-- One long proof with many local definitions (`set`/`choose`); as in the rank-one original
-- `FramedGaloisRep.exists_charpoly_induce_eq_prod`, the default limits are slightly too small for
-- the elaboration of the double-coset bookkeeping (pointwise `Γ_K`-action on ideals of `\bar ℤ_K`).
set_option maxHeartbeats 400000 in
set_option synthInstance.maxHeartbeats 80000 in
/-- **Frobenius characteristic polynomial of `Ind_{Γ_F}^{Γ_K} ρ` in rank `m`, unramified case.**
Let `F/K` be a finite Galois extension of number fields of degree `d`, `ρ : Γ_F → GL_m(A)` a framed
representation over a commutative ring `A`, `v` a finite place of `K`, `𝔓 ∣ v` a prime of `\bar ℤ_K`
with `I_𝔓 ≤ res(Γ_F)` (`v` unramified in `F`) and `σ ∈ Γ_K` an arithmetic Frobenius at `𝔓`.  Then
there are primes `𝔔_w ∣ w` of `\bar ℤ_F` and arithmetic Frobenii `s_w ∈ Γ_F` at `𝔔_w`, one for each
place `w ∣ v` of `F`, with
`det(X - Ind(ρ)(σ)) = ∏_{w ∣ v} det(X^{f(w|v)} - ρ(s_w)) = ∏_{w ∣ v} expand_{f(w|v)} (charpoly ρ(s_w))`.
This is the rank-`m` version of the tree's `FramedGaloisRep.exists_charpoly_induce_eq_prod`
(rank one, Ash 2003 Lemma 4.2), with the same proof: the group theory is
`charpoly_comp_indMatrix_eq_prod`, and the matching of the double cosets `⟨σ⟩ \ Γ_K / Γ_F` with the
places `w ∣ v` (Neukirch VII §10, proof of (10.4) (iv)) is copied line by line from that proof.
Ref: Neukirch, *Algebraic Number Theory*, VII §10, proof of (10.4) (iv); Serre, *Linear
representations of finite groups*, §3.3, §7.3. [folklore] -/
theorem exists_charpoly_induce_eq_prod_expand (hd : Module.finrank K F = d)
    (ρ : FramedGaloisRep F A m) {v : HeightOneSpectrum (𝓞 K)} {𝔓 : Ideal (absIntegers (𝓞 K) K)}
    (h𝔓 : 𝔓 ∈ v.primesAbove)
    (hI : 𝔓.inertia (absoluteGaloisGroup K) ≤ (absGaloisRestrict K F).toMonoidHom.range)
    {σ : absoluteGaloisGroup K} (hσ : IsArithFrobAt (𝓞 K) σ 𝔓)
    [Fintype {w : HeightOneSpectrum (𝓞 F) // w.under (𝓞 K) = v}] :
    ∃ (𝔔 : {w : HeightOneSpectrum (𝓞 F) // w.under (𝓞 K) = v} → Ideal (absIntegers (𝓞 F) F))
      (s : {w : HeightOneSpectrum (𝓞 F) // w.under (𝓞 K) = v} → absoluteGaloisGroup F),
      (∀ w, 𝔔 w ∈ w.1.primesAbove ∧ IsArithFrobAt (𝓞 F) (s w) (𝔔 w)) ∧
        FramedRep.charpoly (ρ.induce K hd) σ =
          ∏ w, expand A (w.1.asIdeal.inertiaDeg (𝓞 K)) (FramedRep.charpoly ρ (s w)) := by
  -- adapted from Literature/NumberTheory/Automorphic/AshSmithTheoryHeckeFrobeniusProofs.lean
  -- (`FramedGaloisRep.exists_charpoly_induce_eq_prod`, rank one ↦ rank `m`; Steps B–C verbatim)
  classical
  set res := absGaloisRestrict K F with hres
  set φ : absoluteGaloisGroup F →* absoluteGaloisGroup K := res.toMonoidHom with hφdef
  have hφa : ∀ γ, φ γ = res γ := fun _ => rfl
  have hinj : Function.Injective φ := absGaloisRestrict_injective K F
  haveI hNormal : φ.range.Normal := normal_range_absGaloisRestrict K F
  set r := absGaloisCosetRep K F hd
  have hr := absGaloisCosetRep_bijective K F hd
  -- Step A: `det(X - Ind(ρ)(σ))` is the characteristic polynomial of the flattened block matrix
  have hA : FramedRep.charpoly (ρ.induce K hd) σ =
      (Matrix.comp (Fin d) (Fin d) (Fin m) (Fin m) A
        (indMatrix φ (FramedRep.toMatrixHom ρ) r σ)).charpoly := by
    change ((ρ.induce K hd σ : GL (Fin (d * m)) A) : Matrix (Fin (d * m)) (Fin (d * m)) A).charpoly = _
    rw [FramedGaloisRep.induce_def, FramedRep.induce_apply_coe, FramedRep.indFlatHom_apply_eq_reindex,
      Matrix.charpoly_reindex]
  -- Step B: the places `w ∣ v`, primes `𝔔_w ∣ w` of `\bar ℤ_F`, and `τ_w ∈ Γ_K` with
  -- `ι⁻¹ 𝔔_w = τ_w⁻¹ 𝔓`
  have hwv : ∀ w : {w : HeightOneSpectrum (𝓞 F) // w.under (𝓞 K) = v},
      w.1.asIdeal.under (𝓞 K) = v.asIdeal := fun w => congrArg HeightOneSpectrum.asIdeal w.2
  set ι := absIntegersMap K F with hι
  haveI h𝔓p : 𝔓.IsPrime := h𝔓.1
  have hdata : ∀ w : {w : HeightOneSpectrum (𝓞 F) // w.under (𝓞 K) = v},
      ∃ 𝔔 : Ideal (absIntegers (𝓞 F) F), ∃ τ : absoluteGaloisGroup K,
        𝔔 ∈ w.1.primesAbove ∧ τ • 𝔔.comap ι = 𝔓 := by
    intro w
    obtain ⟨𝔔, h𝔔⟩ := w.1.primesAbove_nonempty
    obtain ⟨τ, hτ⟩ := HeightOneSpectrum.exists_smul_eq_of_mem_primesAbove_holds
      (comap_absIntegersMap_mem_primesAbove (hwv w) h𝔔) h𝔓
    exact ⟨𝔔, τ, h𝔔, hτ⟩
  choose 𝔔 τ h𝔔 hτ using hdata
  have h𝔔p : ∀ w, (𝔔 w).IsPrime := fun w => (h𝔔 w).1
  have hcomap : ∀ w, (𝔔 w).comap ι = (τ w)⁻¹ • 𝔓 := fun w => by
    rw [← hτ w, inv_smul_smul]
  have hunder : ∀ w, (𝔔 w).under (𝓞 F) = w.1.asIdeal := fun w => (h𝔔 w).2.over.symm
  -- `σ ^ f ∈ Γ_F` and the elements `s_w`
  have hσf : σ ^ orderOf (σ : absoluteGaloisGroup K ⧸ φ.range) ∈ φ.range := by
    rw [← QuotientGroup.eq_one_iff, QuotientGroup.mk_pow]
    exact pow_orderOf_eq_one _
  have hsex : ∀ w : {w : HeightOneSpectrum (𝓞 F) // w.under (𝓞 K) = v},
      ∃ s : absoluteGaloisGroup F,
        φ s = (τ w)⁻¹ * σ ^ orderOf (σ : absoluteGaloisGroup K ⧸ φ.range) * τ w := fun w => by
    have := hNormal.conj_mem _ hσf (τ w)⁻¹
    rw [inv_inv] at this
    exact this
  choose s hs using hsex
  -- `σ ∈ D_𝔓`, `Γ_F` open
  set D := 𝔓.decompositionSubgroup (absoluteGaloisGroup K) with hD
  have hσD : σ ∈ D := hσ.mem_stabilizer
  have hopen : IsOpen (φ.range : Set (absoluteGaloisGroup K)) := by
    rw [MonoidHom.coe_range]
    exact isOpen_range_absGaloisRestrict K F
  -- Step B1: every `x ∈ Γ_K` lies in some `σ^t τ_w Γ_F`
  have hcov : ∀ x : absoluteGaloisGroup K, ∃ w, ∃ t : ℕ, ∃ a : absoluteGaloisGroup F,
      x = σ ^ t * τ w * φ a := by
    intro x
    have h𝔓x : x⁻¹ • 𝔓 ∈ v.primesAbove := smul_mem_primesAbove h𝔓 x⁻¹
    set 𝔔x : Ideal (absIntegers (𝓞 F) F) :=
      (x⁻¹ • 𝔓).comap ((absIntegersEquiv K F).symm : absIntegers (𝓞 F) F →+* absIntegers (𝓞 K) K)
      with h𝔔x
    have h𝔔xc : 𝔔x.comap ι = x⁻¹ • 𝔓 := by
      rw [h𝔔x, hι, ← coe_absIntegersEquiv]
      exact Ideal.comap_of_equiv _
    haveI : 𝔔x.IsPrime := by
      haveI := h𝔓x.1
      exact Ideal.comap_isPrime _ _
    have h𝔔xv : 𝔔x.comap (absIntegersMap K F) ∈ v.primesAbove := by
      rw [← hι, h𝔔xc]
      exact h𝔓x
    obtain ⟨w₀, hw₀, h𝔔xw, -⟩ :=
      exists_heightOneSpectrum_of_comap_absIntegersMap_mem_primesAbove h𝔔xv
    let w : {w : HeightOneSpectrum (𝓞 F) // w.under (𝓞 K) = v} := ⟨w₀, HeightOneSpectrum.ext hw₀⟩
    obtain ⟨γ, hγ⟩ := HeightOneSpectrum.exists_smul_eq_of_mem_primesAbove_holds h𝔔xw (h𝔔 w)
    have key : (φ γ * x⁻¹) • 𝔓 = (τ w)⁻¹ • 𝔓 := by
      rw [mul_smul, ← h𝔔xc, hφa, ← comap_absIntegersMap_smul, hγ, ← hι, hcomap w]
    have hd' : τ w * φ γ * x⁻¹ ∈ D := by
      rw [hD, Ideal.mem_decompositionSubgroup_iff, mul_assoc, mul_smul, key, smul_inv_smul]
    obtain ⟨n, i, u, hi, hu, heq⟩ :=
      exists_eq_frobenius_pow_mul_of_mem_decompositionSubgroup h𝔓 hσ hopen (D.inv_mem hd')
    have hiu : i * u ∈ φ.range := φ.range.mul_mem (hI hi) hu
    have hconj : (τ w)⁻¹ * (i * u) * τ w * φ γ ∈ φ.range := by
      refine φ.range.mul_mem ?_ ⟨γ, rfl⟩
      have := hNormal.conj_mem _ hiu (τ w)⁻¹
      rwa [inv_inv] at this
    obtain ⟨a, ha⟩ := hconj
    refine ⟨w, n, a, ?_⟩
    rw [ha]
    calc x = (τ w * φ γ * x⁻¹)⁻¹ * τ w * φ γ := by group
      _ = σ ^ n * i * u * τ w * φ γ := by rw [heq]
      _ = σ ^ n * τ w * ((τ w)⁻¹ * (i * u) * τ w * φ γ) := by group
  -- Step B2: distinct places give distinct double cosets
  have hdisj : ∀ (w w' : {w : HeightOneSpectrum (𝓞 F) // w.under (𝓞 K) = v}) (t : ℕ)
      (a : absoluteGaloisGroup F), τ w' = σ ^ t * τ w * φ a → w = w' := by
    intro w w' t a hEq
    have hd' : (σ ^ t)⁻¹ • 𝔓 = 𝔓 := by
      rw [inv_smul_eq_iff]
      exact (Ideal.mem_decompositionSubgroup_iff.mp (D.pow_mem hσD t)).symm
    have hij : (𝔔 w').comap ι = (a⁻¹ • 𝔔 w).comap ι := by
      rw [hι, comap_absIntegersMap_smul, ← hι, hcomap w, hcomap w', hEq, mul_inv_rev, mul_inv_rev,
        mul_smul, mul_smul, hd', map_inv, hφa]
    have hQ : 𝔔 w' = a⁻¹ • 𝔔 w :=
      Ideal.comap_injective_of_surjective _ (absIntegersMap_surjective K F) hij
    apply Subtype.ext
    apply HeightOneSpectrum.ext
    rw [← hunder w, ← hunder w', hQ, under_smul_absIntegers]
  -- Step C: `f = f(w|v)` and `s_w` is a Frobenius at `𝔔_w`
  have hC : ∀ w : {w : HeightOneSpectrum (𝓞 F) // w.under (𝓞 K) = v},
      orderOf (σ : absoluteGaloisGroup K ⧸ φ.range) = w.1.asIdeal.inertiaDeg (𝓞 K) ∧
        IsArithFrobAt (𝓞 F) (s w) (𝔔 w) := fun w =>
    Literature.NumberTheory.Automorphic.Ash2003.orderOf_frobenius_eq_inertiaDeg K F hNormal h𝔓 hI
      hσ (hwv w) (h𝔔 w) (hcomap w) (hs w)
  -- Step D: assemble
  refine ⟨𝔔, s, fun w => ⟨h𝔔 w, (hC w).2⟩, ?_⟩
  rw [hA, charpoly_comp_indMatrix_eq_prod hinj (FramedRep.toMatrixHom ρ) hr σ τ s hcov hdisj hs]
  exact Finset.prod_congr rfl fun w _ => by rw [(hC w).1, FramedRep.toMatrixHom_apply]; rfl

-.-.-

Exactly as written, repeat the lines from the start of the listing through the line containing "and the matching", both included.

-- One long proof with many local definitions (`set`/`choose`); as in the rank-one original
-- `FramedGaloisRep.exists_charpoly_induce_eq_prod`, the default limits are slightly too small for
-- the elaboration of the double-coset bookkeeping (pointwise `Γ_K`-action on ideals of `\bar ℤ_K`).
set_option maxHeartbeats 400000 in
set_option synthInstance.maxHeartbeats 80000 in
/-- **Frobenius characteristic polynomial of `Ind_{Γ_F}^{Γ_K} ρ` in rank `m`, unramified case.**
Let `F/K` be a finite Galois extension of number fields of degree `d`, `ρ : Γ_F → GL_m(A)` a framed
representation over a commutative ring `A`, `v` a finite place of `K`, `𝔓 ∣ v` a prime of `\bar ℤ_K`
with `I_𝔓 ≤ res(Γ_F)` (`v` unramified in `F`) and `σ ∈ Γ_K` an arithmetic Frobenius at `𝔓`.  Then
there are primes `𝔔_w ∣ w` of `\bar ℤ_F` and arithmetic Frobenii `s_w ∈ Γ_F` at `𝔔_w`, one for each
place `w ∣ v` of `F`, with
`det(X - Ind(ρ)(σ)) = ∏_{w ∣ v} det(X^{f(w|v)} - ρ(s_w)) = ∏_{w ∣ v} expand_{f(w|v)} (charpoly ρ(s_w))`.
This is the rank-`m` version of the tree's `FramedGaloisRep.exists_charpoly_induce_eq_prod`
(rank one, Ash 2003 Lemma 4.2), with the same proof: the group theory is
`charpoly_comp_indMatrix_eq_prod`, and the matching of the double cosets `⟨σ⟩ \ Γ_K / Γ_F` with the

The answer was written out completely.